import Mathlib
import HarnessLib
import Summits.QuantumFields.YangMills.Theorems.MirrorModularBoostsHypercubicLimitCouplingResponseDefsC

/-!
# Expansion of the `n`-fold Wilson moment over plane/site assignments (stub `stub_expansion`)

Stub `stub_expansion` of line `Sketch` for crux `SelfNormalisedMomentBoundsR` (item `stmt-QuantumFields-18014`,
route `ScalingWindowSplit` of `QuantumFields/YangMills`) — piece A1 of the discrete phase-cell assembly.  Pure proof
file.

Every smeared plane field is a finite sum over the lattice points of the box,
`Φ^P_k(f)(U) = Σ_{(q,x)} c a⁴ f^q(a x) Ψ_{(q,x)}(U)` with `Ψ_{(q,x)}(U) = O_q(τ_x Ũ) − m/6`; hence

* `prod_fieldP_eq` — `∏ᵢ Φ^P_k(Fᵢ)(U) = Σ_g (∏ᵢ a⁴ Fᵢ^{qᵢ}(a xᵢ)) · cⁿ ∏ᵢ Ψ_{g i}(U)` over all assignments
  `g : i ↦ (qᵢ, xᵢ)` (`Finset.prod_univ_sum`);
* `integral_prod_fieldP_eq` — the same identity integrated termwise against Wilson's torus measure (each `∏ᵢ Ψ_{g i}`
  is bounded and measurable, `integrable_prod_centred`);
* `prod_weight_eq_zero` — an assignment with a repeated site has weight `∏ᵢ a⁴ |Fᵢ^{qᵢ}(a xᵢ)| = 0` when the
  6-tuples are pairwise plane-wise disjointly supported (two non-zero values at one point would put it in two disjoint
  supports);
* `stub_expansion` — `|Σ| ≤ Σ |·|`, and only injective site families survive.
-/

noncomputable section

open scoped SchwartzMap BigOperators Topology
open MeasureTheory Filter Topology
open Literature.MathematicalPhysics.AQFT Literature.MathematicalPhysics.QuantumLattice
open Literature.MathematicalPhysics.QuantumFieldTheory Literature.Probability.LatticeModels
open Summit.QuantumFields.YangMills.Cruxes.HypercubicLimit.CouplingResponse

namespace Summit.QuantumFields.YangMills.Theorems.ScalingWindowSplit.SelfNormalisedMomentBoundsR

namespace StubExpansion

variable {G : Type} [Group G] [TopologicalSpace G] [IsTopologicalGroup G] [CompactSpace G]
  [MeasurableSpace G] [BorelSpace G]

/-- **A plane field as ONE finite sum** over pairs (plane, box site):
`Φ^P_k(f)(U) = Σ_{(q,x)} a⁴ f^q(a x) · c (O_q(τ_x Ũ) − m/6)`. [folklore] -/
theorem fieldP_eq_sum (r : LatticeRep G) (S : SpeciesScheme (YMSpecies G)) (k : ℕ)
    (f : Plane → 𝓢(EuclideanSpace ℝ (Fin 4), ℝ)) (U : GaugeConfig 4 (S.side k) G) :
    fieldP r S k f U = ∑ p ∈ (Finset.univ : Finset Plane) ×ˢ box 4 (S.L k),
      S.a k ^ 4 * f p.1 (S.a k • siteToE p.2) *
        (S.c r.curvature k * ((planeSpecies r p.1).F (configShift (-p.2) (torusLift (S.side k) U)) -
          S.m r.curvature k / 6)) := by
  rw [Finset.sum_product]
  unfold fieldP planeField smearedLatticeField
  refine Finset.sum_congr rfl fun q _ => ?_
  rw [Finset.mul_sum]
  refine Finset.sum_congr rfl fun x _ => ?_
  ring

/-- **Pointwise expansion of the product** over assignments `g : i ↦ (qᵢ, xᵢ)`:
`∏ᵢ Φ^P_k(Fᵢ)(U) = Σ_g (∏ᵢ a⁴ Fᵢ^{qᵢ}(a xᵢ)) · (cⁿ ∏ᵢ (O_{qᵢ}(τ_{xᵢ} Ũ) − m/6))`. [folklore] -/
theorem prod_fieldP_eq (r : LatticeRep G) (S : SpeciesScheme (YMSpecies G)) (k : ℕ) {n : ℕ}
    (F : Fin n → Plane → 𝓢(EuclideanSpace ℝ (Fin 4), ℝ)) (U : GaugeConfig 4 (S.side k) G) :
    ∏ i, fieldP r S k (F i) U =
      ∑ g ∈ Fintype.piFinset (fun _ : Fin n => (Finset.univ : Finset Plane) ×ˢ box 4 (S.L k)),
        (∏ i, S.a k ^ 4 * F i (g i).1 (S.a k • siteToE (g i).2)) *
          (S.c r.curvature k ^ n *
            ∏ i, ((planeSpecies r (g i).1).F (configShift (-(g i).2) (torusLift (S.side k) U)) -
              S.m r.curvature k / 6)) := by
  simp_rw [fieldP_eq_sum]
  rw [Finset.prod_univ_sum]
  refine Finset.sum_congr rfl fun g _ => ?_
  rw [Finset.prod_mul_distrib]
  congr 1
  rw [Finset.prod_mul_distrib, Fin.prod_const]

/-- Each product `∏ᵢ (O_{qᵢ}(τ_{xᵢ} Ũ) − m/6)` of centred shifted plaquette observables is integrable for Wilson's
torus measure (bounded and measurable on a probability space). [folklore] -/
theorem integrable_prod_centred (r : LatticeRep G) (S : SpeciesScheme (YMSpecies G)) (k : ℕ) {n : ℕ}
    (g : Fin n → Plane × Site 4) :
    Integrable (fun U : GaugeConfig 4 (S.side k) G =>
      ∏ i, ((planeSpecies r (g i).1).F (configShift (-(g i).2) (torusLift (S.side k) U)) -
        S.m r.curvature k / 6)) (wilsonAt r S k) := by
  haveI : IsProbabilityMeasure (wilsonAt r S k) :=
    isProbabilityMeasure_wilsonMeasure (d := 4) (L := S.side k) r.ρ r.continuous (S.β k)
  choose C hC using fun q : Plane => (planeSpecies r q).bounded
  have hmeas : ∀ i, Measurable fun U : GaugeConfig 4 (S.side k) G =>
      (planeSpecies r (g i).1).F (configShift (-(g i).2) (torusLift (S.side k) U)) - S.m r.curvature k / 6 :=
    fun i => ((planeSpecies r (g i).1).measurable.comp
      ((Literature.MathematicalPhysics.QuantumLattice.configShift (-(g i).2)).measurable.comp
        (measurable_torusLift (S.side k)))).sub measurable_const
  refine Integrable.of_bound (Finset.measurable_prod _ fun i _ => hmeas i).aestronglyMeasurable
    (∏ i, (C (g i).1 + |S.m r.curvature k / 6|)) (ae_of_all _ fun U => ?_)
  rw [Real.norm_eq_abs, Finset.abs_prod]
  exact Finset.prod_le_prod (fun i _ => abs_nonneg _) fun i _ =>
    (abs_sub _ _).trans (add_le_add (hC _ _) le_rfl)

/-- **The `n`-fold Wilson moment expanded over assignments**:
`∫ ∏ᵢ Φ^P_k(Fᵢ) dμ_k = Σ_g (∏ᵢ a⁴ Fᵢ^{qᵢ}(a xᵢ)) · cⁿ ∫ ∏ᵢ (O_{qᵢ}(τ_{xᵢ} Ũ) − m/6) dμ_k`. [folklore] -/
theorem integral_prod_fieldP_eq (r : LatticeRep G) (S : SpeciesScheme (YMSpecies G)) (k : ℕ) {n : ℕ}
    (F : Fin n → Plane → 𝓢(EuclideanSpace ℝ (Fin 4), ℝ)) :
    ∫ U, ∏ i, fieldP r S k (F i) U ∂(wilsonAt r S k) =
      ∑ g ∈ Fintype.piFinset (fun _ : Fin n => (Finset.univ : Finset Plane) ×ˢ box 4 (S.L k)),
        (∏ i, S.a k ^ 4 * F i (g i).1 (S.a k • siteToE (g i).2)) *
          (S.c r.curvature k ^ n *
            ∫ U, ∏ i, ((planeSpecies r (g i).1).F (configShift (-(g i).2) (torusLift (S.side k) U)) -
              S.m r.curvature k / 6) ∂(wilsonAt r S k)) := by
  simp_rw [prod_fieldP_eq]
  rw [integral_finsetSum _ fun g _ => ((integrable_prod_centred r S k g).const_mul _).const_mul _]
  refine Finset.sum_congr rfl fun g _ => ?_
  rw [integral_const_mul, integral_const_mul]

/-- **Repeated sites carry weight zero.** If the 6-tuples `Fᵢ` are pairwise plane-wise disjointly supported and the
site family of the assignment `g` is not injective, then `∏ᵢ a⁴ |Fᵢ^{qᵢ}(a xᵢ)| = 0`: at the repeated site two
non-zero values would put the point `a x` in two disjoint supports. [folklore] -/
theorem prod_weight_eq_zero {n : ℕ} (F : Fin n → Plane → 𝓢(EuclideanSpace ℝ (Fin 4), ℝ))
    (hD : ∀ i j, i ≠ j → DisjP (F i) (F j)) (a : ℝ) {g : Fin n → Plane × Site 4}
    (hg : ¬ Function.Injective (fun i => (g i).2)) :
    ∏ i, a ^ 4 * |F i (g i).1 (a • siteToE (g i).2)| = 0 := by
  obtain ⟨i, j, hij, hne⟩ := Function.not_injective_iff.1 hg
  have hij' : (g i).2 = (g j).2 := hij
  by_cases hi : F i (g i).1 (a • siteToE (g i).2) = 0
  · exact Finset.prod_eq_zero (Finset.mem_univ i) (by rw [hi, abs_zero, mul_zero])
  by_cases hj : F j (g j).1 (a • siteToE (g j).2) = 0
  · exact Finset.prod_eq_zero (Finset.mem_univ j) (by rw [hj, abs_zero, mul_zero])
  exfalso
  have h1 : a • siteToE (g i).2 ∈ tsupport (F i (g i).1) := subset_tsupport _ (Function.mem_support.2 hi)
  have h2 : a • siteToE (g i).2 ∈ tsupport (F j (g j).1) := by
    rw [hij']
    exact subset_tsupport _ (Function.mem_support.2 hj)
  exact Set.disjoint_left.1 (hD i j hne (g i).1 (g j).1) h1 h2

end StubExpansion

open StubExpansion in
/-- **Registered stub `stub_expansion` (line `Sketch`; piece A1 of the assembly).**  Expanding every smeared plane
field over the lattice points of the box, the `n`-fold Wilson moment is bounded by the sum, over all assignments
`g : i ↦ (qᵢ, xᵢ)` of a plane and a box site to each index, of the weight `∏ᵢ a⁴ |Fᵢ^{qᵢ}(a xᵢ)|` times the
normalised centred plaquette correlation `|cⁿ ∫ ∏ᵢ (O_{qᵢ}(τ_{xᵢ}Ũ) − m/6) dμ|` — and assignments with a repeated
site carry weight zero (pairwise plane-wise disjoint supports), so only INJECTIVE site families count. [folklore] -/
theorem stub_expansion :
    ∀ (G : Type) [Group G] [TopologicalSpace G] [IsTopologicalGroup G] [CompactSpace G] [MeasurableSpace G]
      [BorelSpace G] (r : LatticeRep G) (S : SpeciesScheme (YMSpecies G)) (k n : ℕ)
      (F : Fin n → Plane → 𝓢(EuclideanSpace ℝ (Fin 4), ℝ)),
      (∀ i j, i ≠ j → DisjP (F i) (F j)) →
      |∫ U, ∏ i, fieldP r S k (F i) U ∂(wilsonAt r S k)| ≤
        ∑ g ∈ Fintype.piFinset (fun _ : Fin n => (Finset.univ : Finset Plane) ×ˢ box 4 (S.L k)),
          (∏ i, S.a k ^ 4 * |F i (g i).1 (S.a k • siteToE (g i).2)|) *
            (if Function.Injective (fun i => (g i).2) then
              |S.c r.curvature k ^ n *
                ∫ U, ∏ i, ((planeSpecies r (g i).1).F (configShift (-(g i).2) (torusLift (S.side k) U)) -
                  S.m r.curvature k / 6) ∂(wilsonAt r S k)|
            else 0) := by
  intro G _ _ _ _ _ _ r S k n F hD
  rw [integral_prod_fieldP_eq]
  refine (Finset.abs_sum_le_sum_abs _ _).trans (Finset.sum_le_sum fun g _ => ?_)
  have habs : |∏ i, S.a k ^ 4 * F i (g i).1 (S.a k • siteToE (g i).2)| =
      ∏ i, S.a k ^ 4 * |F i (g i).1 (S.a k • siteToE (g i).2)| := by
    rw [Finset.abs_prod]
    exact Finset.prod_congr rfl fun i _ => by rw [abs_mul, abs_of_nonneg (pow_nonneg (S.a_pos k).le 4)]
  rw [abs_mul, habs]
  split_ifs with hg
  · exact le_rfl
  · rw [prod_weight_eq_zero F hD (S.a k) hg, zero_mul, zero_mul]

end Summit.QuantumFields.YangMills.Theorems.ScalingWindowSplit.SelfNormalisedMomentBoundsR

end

□ □ □

Starting at the line that contains "rw [integral_prod_fieldP_eq]", repeat each line exactly through the last one in the listing. Include both of those lines and nothing more.

◆ Task output:
  rw [integral_prod_fieldP_eq]
  refine (Finset.abs_sum_le_sum_abs _ _).trans (Finset.sum_le_sum fun g _ => ?_)
  have habs : |∏ i, S.a k ^ 4 * F i (g i).1 (S.a k • siteToE (g i).2)| =
      ∏ i, S.a k ^ 4 * |F i (g i).1 (S.a k • siteToE (g i).2)| := by
    rw [Finset.abs_prod]
    exact Finset.prod_congr rfl fun i _ => by rw [abs_mul, abs_of_nonneg (pow_nonneg (S.a_pos k).le 4)]
  rw [abs_mul, habs]
  split_ifs with hg
  · exact le_rfl
  · rw [prod_weight_eq_zero F hD (S.a k) hg, zero_mul, zero_mul]

end Summit.QuantumFields.YangMills.Theorems.ScalingWindowSplit.SelfNormalisedMomentBoundsR

end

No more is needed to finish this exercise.